Let's write a function real quick to get the normalized name of a city according to Wikipedia.

In [147]:
def normalize_city_names(city_names):
    normalization = {}
    city_names = pd.unique(city_names)
    wikipedia_url = 'https://en.wikipedia.org/w/api.php'
    params = {
        "action": "query",
        "format": "json",
        "redirects": 1,
        "titles": ",".join(city_names)
    }
    response = requests.get(wikipedia_url, params=params, headers=header).json()['query']
    for redirect in response['redirects']:
        normalization[redirect['from']] = redirect['to']
    for page_id in response['pages'].keys():
        page = response['pages'][page_id]
        if "missing" in page.keys():
            raise ValueError("City name {} is not on Wikipedia".format(page['title']))
        if page['title'] in city_names:
            normalization[page['title']] = page['title']
    return normalization

normalize_city_names(['Fort Wayne'])['Fort Wayne'] # normalize_city_names returns a dict, but I'm only checking one name right now

'Fort Wayne, Indiana'

Cool, now back to our regularly scheduled wiki parsing.
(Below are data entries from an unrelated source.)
import Literature.Probability.Percolation.DiscreteDomainPaths
import Literature.Probability.Percolation.PlanarDuality
import Literature.Probability.Percolation.FourArmGarbanSquareDomain
import Mathlib.Analysis.Complex.ReImTopology

/-!
# Box exhaustion for the collinear half-plane Cardy statement, part 1: the discretised box

Support file (line `Sketch`, stub `stub_collinearCardy`, crux `HalfPlaneMarkDensityLaw`,
stmt-CriticalPhenomena-5661; transfer `RectilinearCardy → stub_collinearCardy`).

The open box `Ω = (-K, K) × (0, H)` (written `Ioo (-K) K ×ℂ Ioo 0 H` throughout) under the tree's
discretisation recipe (`meshVertices`, `meshDomain` = largest mesh component, `discreteDomainGraph`,
`meshBoundary`, `discreteArc`, Smirnov 2001 §2) at mesh `δ`:

* the mesh graph of the box is connected, so `meshDomain Ω δ = meshVertices Ω δ`
  (`meshDomain_boxDomain`) and `Ω_δ` is the nearest-neighbour graph on the lattice box
  (`discreteDomainGraph_adj_boxDomain`);
* the frontier of the box is the union of its four closed sides (`mem_frontier_boxDomain`) and a
  point is at least as far from it as from the nearest side (`le_dist_of_mem_frontier_boxDomain`).

Part 2 identifies the discrete arcs of bottom segments and relates paths of `Ω_δ` to lattice paths.
No definitions are introduced (the box and the bottom segments are written out).
-/

noncomputable section

namespace Summit.CriticalPhenomena.CardyFormulaZ2.Cruxes.HalfPlaneMarkDensityLaw.SketchLine

open Set Metric Complex
open Literature.Probability.LatticeModels Literature.Probability.Percolation

variable {K H δ : ℝ}

namespace BoxExhaustion

/-! ## The box and its mesh vertices -/

/-- Membership in the box. [folklore] -/
theorem mem_boxDomain {z : ℂ} :
    z ∈ Ioo (-K) K ×ℂ Ioo 0 H ↔ (-K < z.re ∧ z.re < K) ∧ (0 < z.im ∧ z.im < H) := by
  simp [mem_reProdIm]

/-- The box is open. [folklore] -/
theorem isOpen_boxDomain : IsOpen (Ioo (-K) K ×ℂ Ioo 0 H) := isOpen_Ioo.reProdIm isOpen_Ioo

/-- The box is convex. [folklore] -/
theorem convex_boxDomain : Convex ℝ (Ioo (-K) K ×ℂ Ioo 0 H) :=
  ((convex_Ioo _ _).linear_preimage reLm).inter ((convex_Ioo _ _).linear_preimage imLm)

/-- Mesh vertices of the box. [folklore] -/
theorem mem_meshVertices_boxDomain {v : Site 2} :
    v ∈ meshVertices (Ioo (-K) K ×ℂ Ioo 0 H) δ ↔
      (-K < δ * v 0 ∧ δ * v 0 < K) ∧ (0 < δ * v 1 ∧ δ * v 1 < H) := by
  rw [mem_meshVertices_iff, mem_boxDomain, meshPoint_re, meshPoint_im]

/-- Mesh vertices of the box, bounds divided by the mesh. [folklore] -/
theorem mem_meshVertices_boxDomain_div (hδ : 0 < δ) {v : Site 2} :
    v ∈ meshVertices (Ioo (-K) K ×ℂ Ioo 0 H) δ ↔
      (-K / δ < v 0 ∧ (v 0 : ℝ) < K / δ) ∧ (0 < v 1 ∧ (v 1 : ℝ) < H / δ) := by
  rw [mem_meshVertices_boxDomain, lt_div_iff₀ hδ, div_lt_iff₀ hδ, lt_div_iff₀ hδ, mul_comm (v 0 : ℝ),
    mul_comm (v 1 : ℝ)]
  constructor
  · rintro ⟨⟨h1, h2⟩, h3, h4⟩
    refine ⟨⟨by linarith, h2⟩, ?_, h4⟩
    have : (0 : ℝ) < v 1 := pos_of_mul_pos_right (by linarith) hδ.le
    exact_mod_cast this
  · rintro ⟨⟨h1, h2⟩, h3, h4⟩
    have h3' : (0 : ℝ) < v 1 := by exact_mod_cast h3
    exact ⟨⟨by linarith, h2⟩, mul_pos hδ h3', h4⟩

/-- Lattice neighbours inside the box are mesh-adjacent (the box is convex). [folklore] -/
theorem meshGraph_adj_boxDomain {x y : Site 2} (hx : x ∈ meshVertices (Ioo (-K) K ×ℂ Ioo 0 H) δ)
    (hy : y ∈ meshVertices (Ioo (-K) K ×ℂ Ioo 0 H) δ) (hxy : (zdGraph 2).Adj x y) :
    (meshGraph (Ioo (-K) K ×ℂ Ioo 0 H) δ).Adj x y :=
  meshGraph_adj_iff.2 ⟨hxy, (convex_boxDomain.segment_subset hx hy).trans subset_closure⟩

/-- **The mesh graph of the box is connected**: two mesh vertices are joined by a column move
followed by a row move inside the lattice box. [folklore] -/
theorem preconnected_meshVertexGraph_boxDomain (hδ : 0 < δ) :
    (meshVertexGraph (Ioo (-K) K ×ℂ Ioo 0 H) δ).Preconnected := by
  set V := meshVertices (Ioo (-K) K ×ℂ Ioo 0 H) δ with hV
  set G := meshVertexGraph (Ioo (-K) K ×ℂ Ioo 0 H) δ with hG
  -- sites in coordinates
  have st_eta : ∀ v : Site 2, (![v 0, v 1] : Site 2) = v := fun v => by
    ext k; fin_cases k <;> rfl
  have adj_up : ∀ i j : ℤ, (zdGraph 2).Adj (![i, j] : Site 2) ![i, j + 1] := fun i j => by
    rw [zdGraph_adj_iff]
    refine ⟨1, Or.inl ?_⟩
    ext k; fin_cases k <;> simp
  have adj_right : ∀ i j : ℤ, (zdGraph 2).Adj (![i, j] : Site 2) ![i + 1, j] := fun i j => by
    rw [zdGraph_adj_iff]
    refine ⟨0, Or.inl ?_⟩
    ext k; fin_cases k <;> simp
  have memV : ∀ i j : ℤ, (![i, j] : Site 2) ∈ V ↔
      (-K / δ < i ∧ (i : ℝ) < K / δ) ∧ (0 < j ∧ (j : ℝ) < H / δ) := fun i j => by
    rw [hV, mem_meshVertices_boxDomain_div hδ]; simp
  have adjG : ∀ {a b : Site 2} (ha : a ∈ V) (hb : b ∈ V), (zdGraph 2).Adj a b →
      G.Adj ⟨a, ha⟩ ⟨b, hb⟩ := by
    intro a b ha hb hab
    simp only [hG, SimpleGraph.comap_adj, Function.Embedding.coe_subtype]
    exact meshGraph_adj_boxDomain ha hb hab
  -- column moves
  have hcol : ∀ (i j : ℤ) (m : ℕ) (h0 : (![i, j] : Site 2) ∈ V) (h1 : (![i, j + m] : Site 2) ∈ V),
      G.Reachable ⟨![i, j], h0⟩ ⟨![i, j + m], h1⟩ := by
    intro i j m
    induction m with
    | zero =>
      intro h0 h1
      have e : (⟨![i, j + ((0 : ℕ) : ℤ)], h1⟩ : V) = ⟨![i, j], h0⟩ := Subtype.ext (by simp)
      rw [e]
    | succ m ih =>
      intro h0 h1
      have h0' := (memV _ _).1 h0
      have h1' := (memV _ _).1 h1
      simp only [Int.cast_add, Int.cast_natCast, Nat.cast_succ] at h1'
      have hmid : (![i, j + m] : Site 2) ∈ V := by
        rw [memV]
        simp only [Int.cast_add, Int.cast_natCast]
        have hm : (0 : ℝ) ≤ m := Nat.cast_nonneg m
        refine ⟨h0'.1, ?_, by linarith [h1'.2.2]⟩
        have : (0 : ℤ) < j := h0'.2.1
        omega
      refine (ih h0 hmid).trans (SimpleGraph.Adj.reachable (adjG hmid h1 ?_))
      have := adj_up i (j + m)
      push_cast
      rwa [← add_assoc]
  have hcol' : ∀ (i j j' : ℤ) (h0 : (![i, j] : Site 2) ∈ V) (h1 : (![i, j'] : Site 2) ∈ V),
      G.Reachable ⟨![i, j], h0⟩ ⟨![i, j'], h1⟩ := by
    intro i j j' h0 h1
    rcases le_total j j' with h | h
    · obtain ⟨m, rfl⟩ : ∃ m : ℕ, j' = j + m := ⟨(j' - j).toNat, by omega⟩
      exact hcol i j m h0 h1
    · obtain ⟨m, rfl⟩ : ∃ m : ℕ, j = j' + m := ⟨(j - j').toNat, by omega⟩
      exact (hcol i j' m h1 h0).symm
  -- row moves
  have hrow : ∀ (i j : ℤ) (m : ℕ) (h0 : (![i, j] : Site 2) ∈ V) (h1 : (![i + m, j] : Site 2) ∈ V),
      G.Reachable ⟨![i, j], h0⟩ ⟨![i + m, j], h1⟩ := by
    intro i j m
    induction m with
    | zero =>
      intro h0 h1
      have e : (⟨![i + ((0 : ℕ) : ℤ), j], h1⟩ : V) = ⟨![i, j], h0⟩ := Subtype.ext (by simp)
      rw [e]
    | succ m ih =>
      intro h0 h1
      have h0' := (memV _ _).1 h0
      have h1' := (memV _ _).1 h1
      simp only [Int.cast_add, Int.cast_natCast, Nat.cast_succ] at h1'
      have hmid : (![i + m, j] : Site 2) ∈ V := by
        rw [memV]
        simp only [Int.cast_add, Int.cast_natCast]
        have hm : (0 : ℝ) ≤ m := Nat.cast_nonneg m
        exact ⟨⟨by linarith [h0'.1.1], by linarith [h1'.1.2]⟩, h0'.2⟩
      refine (ih h0 hmid).trans (SimpleGraph.Adj.reachable (adjG hmid h1 ?_))
      have := adj_right (i + m) j
      push_cast
      rwa [← add_assoc]
  have hrow' : ∀ (i i' j : ℤ) (h0 : (![i, j] : Site 2) ∈ V) (h1 : (![i', j] : Site 2) ∈ V),
      G.Reachable ⟨![i, j], h0⟩ ⟨![i', j], h1⟩ := by
    intro i i' j h0 h1
    rcases le_total i i' with h | h
    · obtain ⟨m, rfl⟩ : ∃ m : ℕ, i' = i + m := ⟨(i' - i).toNat, by omega⟩
      exact hrow i j m h0 h1
    · obtain ⟨m, rfl⟩ : ∃ m : ℕ, i = i' + m := ⟨(i - i').toNat, by omega⟩
      exact (hrow i' j m h1 h0).symm
  rintro ⟨u, hu⟩ ⟨v, hv⟩
  have hu0 : (![u 0, u 1] : Site 2) ∈ V := by rwa [st_eta]
  have hv0 : (![v 0, v 1] : Site 2) ∈ V := by rwa [st_eta]
  have hu' := (memV _ _).1 hu0
  have hv' := (memV _ _).1 hv0
  have hw : (![u 0, v 1] : Site 2) ∈ V := (memV _ _).2 ⟨hu'.1, hv'.2⟩
  have e1 : (⟨![u 0, u 1], hu0⟩ : V) = ⟨u, hu⟩ := Subtype.ext (st_eta u)
  have e2 : (⟨![v 0, v 1], hv0⟩ : V) = ⟨v, hv⟩ := Subtype.ext (st_eta v)
  have h := (hcol' (u 0) (u 1) (v 1) hu0 hw).trans (hrow' (u 0) (v 0) (v 1) hw hv0)
  rwa [e1, e2] at h

/-- **The discrete box is the whole lattice box**: `meshDomain = meshVertices` for the box
(tree: `meshDomain_eq_meshVertices_of_preconnected`). [folklore] -/
theorem meshDomain_boxDomain (hδ : 0 < δ) :
    meshDomain (Ioo (-K) K ×ℂ Ioo 0 H) δ = meshVertices (Ioo (-K) K ×ℂ Ioo 0 H) δ :=
  meshDomain_eq_meshVertices_of_preconnected (preconnected_meshVertexGraph_boxDomain hδ)

/-- Adjacency in `Ω_δ` for the box is lattice adjacency between mesh vertices. [folklore] -/
theorem discreteDomainGraph_adj_boxDomain (hδ : 0 < δ) {x y : Site 2} :
    (discreteDomainGraph (Ioo (-K) K ×ℂ Ioo 0 H) δ).Adj x y ↔
      (zdGraph 2).Adj x y ∧ x ∈ meshVertices (Ioo (-K) K ×ℂ Ioo 0 H) δ ∧
        y ∈ meshVertices (Ioo (-K) K ×ℂ Ioo 0 H) δ := by
  rw [discreteDomainGraph_adj_iff, meshDomain_boxDomain hδ]
  constructor
  · rintro ⟨h, hx, hy⟩; exact ⟨(meshGraph_adj_iff.1 h).1, hx, hy⟩
  · rintro ⟨h, hx, hy⟩; exact ⟨meshGraph_adj_boxDomain hx hy h, hx, hy⟩

/-! ## The frontier of the box -/

/-- The frontier of the box: the four closed sides. [folklore] -/
theorem mem_frontier_boxDomain (hK : 0 < K) (hH : 0 < H) {q : ℂ} :
    q ∈ frontier (Ioo (-K) K ×ℂ Ioo 0 H) ↔
      (q.re ∈ Icc (-K) K ∧ (q.im = 0 ∨ q.im = H)) ∨ ((q.re = -K ∨ q.re = K) ∧ q.im ∈ Icc 0 H) := by
  rw [frontier_reProdIm, closure_Ioo (by linarith : (-K) ≠ K), frontier_Ioo hH,
    closure_Ioo hH.ne, frontier_Ioo (by linarith : -K < K)]
  simp [mem_reProdIm]

/-- Bottom points of the closed box lie on the frontier. [folklore] -/
theorem ofReal_mem_frontier_boxDomain (hK : 0 < K) (hH : 0 < H) {x : ℝ} (hx : x ∈ Icc (-K) K) :
    (x : ℂ) ∈ frontier (Ioo (-K) K ×ℂ Ioo 0 H) :=
  (mem_frontier_boxDomain hK hH).2 (Or.inl ⟨by simpa using hx, Or.inl (by simp)⟩)

/-- Top points of the closed box lie on the frontier. [folklore] -/
theorem top_mem_frontier_boxDomain (hK : 0 < K) (hH : 0 < H) {x : ℝ} (hx : x ∈ Icc (-K) K) :
    (x : ℂ) + H * I ∈ frontier (Ioo (-K) K ×ℂ Ioo 0 H) :=
  (mem_frontier_boxDomain hK hH).2 (Or.inl ⟨by simpa using hx, Or.inr (by simp)⟩)

/-- Distance from a point to the frontier of the box is at least the distance to the nearest side.
[folklore] -/
theorem le_dist_of_mem_frontier_boxDomain (hK : 0 < K) (hH : 0 < H) {p q : ℂ}
    (hq : q ∈ frontier (Ioo (-K) K ×ℂ Ioo 0 H)) :
    min (min p.im (H - p.im)) (K - |p.re|) ≤ dist p q := by
  have him : |(p - q).im| ≤ dist p q := by rw [dist_eq_norm]; exact abs_im_le_norm _
  have hre : |(p - q).re| ≤ dist p q := by rw [dist_eq_norm]; exact abs_re_le_norm _
  rw [sub_im] at him
  rw [sub_re] at hre
  rcases (mem_frontier_boxDomain hK hH).1 hq with ⟨-, h | h⟩ | ⟨h | h, -⟩
  · rw [h, sub_zero] at him
    exact (min_le_left _ _).trans ((min_le_left _ _).trans ((le_abs_self _).trans him))
  · rw [h] at him
    refine (min_le_left _ _).trans ((min_le_right _ _).trans (le_trans ?_ him))
    rw [abs_sub_comm]; exact le_abs_self _
  · rw [h, sub_neg_eq_add] at hre
    refine (min_le_right _ _).trans (le_trans ?_ hre)
    have := neg_abs_le p.re
    calc K - |p.re| ≤ p.re + K := by linarith
      _ ≤ |p.re + K| := le_abs_self _
  · rw [h] at hre
    refine (min_le_right _ _).trans (le_trans ?_ hre)
    have := le_abs_self p.re
    calc K - |p.re| ≤ K - p.re := by linarith
      _ ≤ |p.re - K| := by rw [abs_sub_comm]; exact le_abs_self _

/-- Distance from a mesh point to the foot of its perpendicular on the bottom side. [folklore] -/
theorem dist_meshPoint_ofReal_le (hδ : 0 ≤ δ) (v : Site 2) (hv : 0 ≤ (v 1 : ℝ)) :
    dist (meshPoint δ v) ((δ * v 0 : ℝ) : ℂ) ≤ δ * v 1 := by
  rw [dist_eq_norm]
  refine (norm_le_abs_re_add_abs_im _).trans ?_
  simp [abs_of_nonneg (mul_nonneg hδ hv)]

/-- Distance from a mesh point to the point of the top side above it. [folklore] -/
theorem dist_meshPoint_top_le (v : Site 2) (h : δ * v 1 ≤ H) :
    dist (meshPoint δ v) (((δ * v 0 : ℝ) : ℂ) + H * I) ≤ H - δ * v 1 := by
  rw [dist_eq_norm]
  refine (norm_le_abs_re_add_abs_im _).trans ?_
  simp only [sub_re, meshPoint_re, add_re, ofReal_re, mul_re, ofReal_im, I_re, mul_zero, I_im,
    sub_self, add_zero, abs_zero, zero_add, sub_im, meshPoint_im, add_im, mul_im, mul_one]
  rw [abs_sub_comm, abs_of_nonneg (by linarith)]

/-- Every point of the real axis is at distance at least the height from a point above the axis.
[folklore] -/
theorem im_le_dist_of_im_eq_zero {p a : ℂ} (ha : a.im = 0) (hp : 0 ≤ p.im) : p.im ≤ dist p a := by
  have him : |(p - a).im| ≤ dist p a := by rw [dist_eq_norm]; exact abs_im_le_norm _
  rw [sub_im, ha, sub_zero, abs_of_nonneg hp] at him
  exact him

/-- A point of the real axis not directly below `p` is at distance more than the height.
[folklore] -/
theorem im_lt_dist_of_re_ne {p a : ℂ} (ha : a.im = 0) (hre : p.re ≠ a.re) : p.im < dist p a := by
  rw [dist_eq_norm]
  have h2 : p.im ^ 2 < ‖p - a‖ ^ 2 := by
    rw [Complex.sq_norm, Complex.normSq_apply, sub_re, sub_im, ha, sub_zero]
    have : (p.re - a.re) * (p.re - a.re) > 0 := mul_self_pos.2 (sub_ne_zero.2 hre)
    nlinarith
  exact lt_of_pow_lt_pow_left₀ 2 (norm_nonneg _) h2

/-- Integer sites with `0 < δ m` have `1 ≤ m`. [folklore] -/
theorem one_le_of_mul_pos (hδ : 0 < δ) {m : ℤ} (h : 0 < δ * m) : 1 ≤ m := by
  have : (0 : ℝ) < m := pos_of_mul_pos_right h hδ.le
  have : (0 : ℤ) < m := by exact_mod_cast this
  omega

end BoxExhaustion

/-- Registered stub of this support file (part 1 of the box exhaustion): the discrete box is the whole
lattice box. [folklore] -/
theorem stub_boxExhaustion_meshDomain :
    ∀ K H δ : ℝ, 0 < δ →
      meshDomain (Ioo (-K) K ×ℂ Ioo 0 H) δ = meshVertices (Ioo (-K) K ×ℂ Ioo 0 H) δ :=
  fun _ _ _ hδ => BoxExhaustion.meshDomain_boxDomain hδ

end Summit.CriticalPhenomena.CardyFormulaZ2.Cruxes.HalfPlaneMarkDensityLaw.SketchLine

end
Taking a look back at the county file, the sections are not well defined in the template. They really just are called things like `title1` and `body1`, `title2` and `body2`, and so forth. However, I can use [regular expressions](https://docs.python.org/3/library/re.html) to just grab all of the cities mentioned.

In [152]:
listed_city = re.compile('^\*\ *\[\[([^\|]+)\|([^\|]+)\]\](‡)?$', re.MULTILINE)
listed_city.findall(raw_response)

[('Fort Wayne, Indiana', 'Fort Wayne', ''),
 ('New Haven, Indiana', 'New Haven', ''),
 ('Woodburn, Indiana', 'Woodburn', ''),
 ('Grabill, Indiana', 'Grabill', ''),
 ('Huntertown, Indiana', 'Huntertown', ''),
 ('Leo-Cedarville, Indiana', 'Leo-Cedarville', ''),
 ('Monroeville, Indiana', 'Monroeville', ''),
 ('Zanesville, Indiana', 'Zanesville', '‡'),
 ('Aboite Township, Allen County, Indiana', 'Aboite', ''),
 ('Adams Township, Allen County, Indiana', 'Adams', ''),
 ('Cedar Creek Township, Allen County, Indiana', 'Cedar Creek', ''),
 ('Eel River Township, Allen County, Indiana', 'Eel River', ''),
 ('Jackson Township, Allen County, Indiana', 'Jackson', ''),
 ('Jefferson Township, Allen County, Indiana', 'Jefferson', ''),
 ('Lafayette Township, Allen County, Indiana', 'Lafayette', ''),
 ('Lake Township, Allen County, Indiana', 'Lake', ''),
 ('Madison Township, Allen County, Indiana', 'Madison', ''),
 ('Marion Township, Allen County, Indiana', 'Marion', ''),
 ('Maumee Township, Allen County,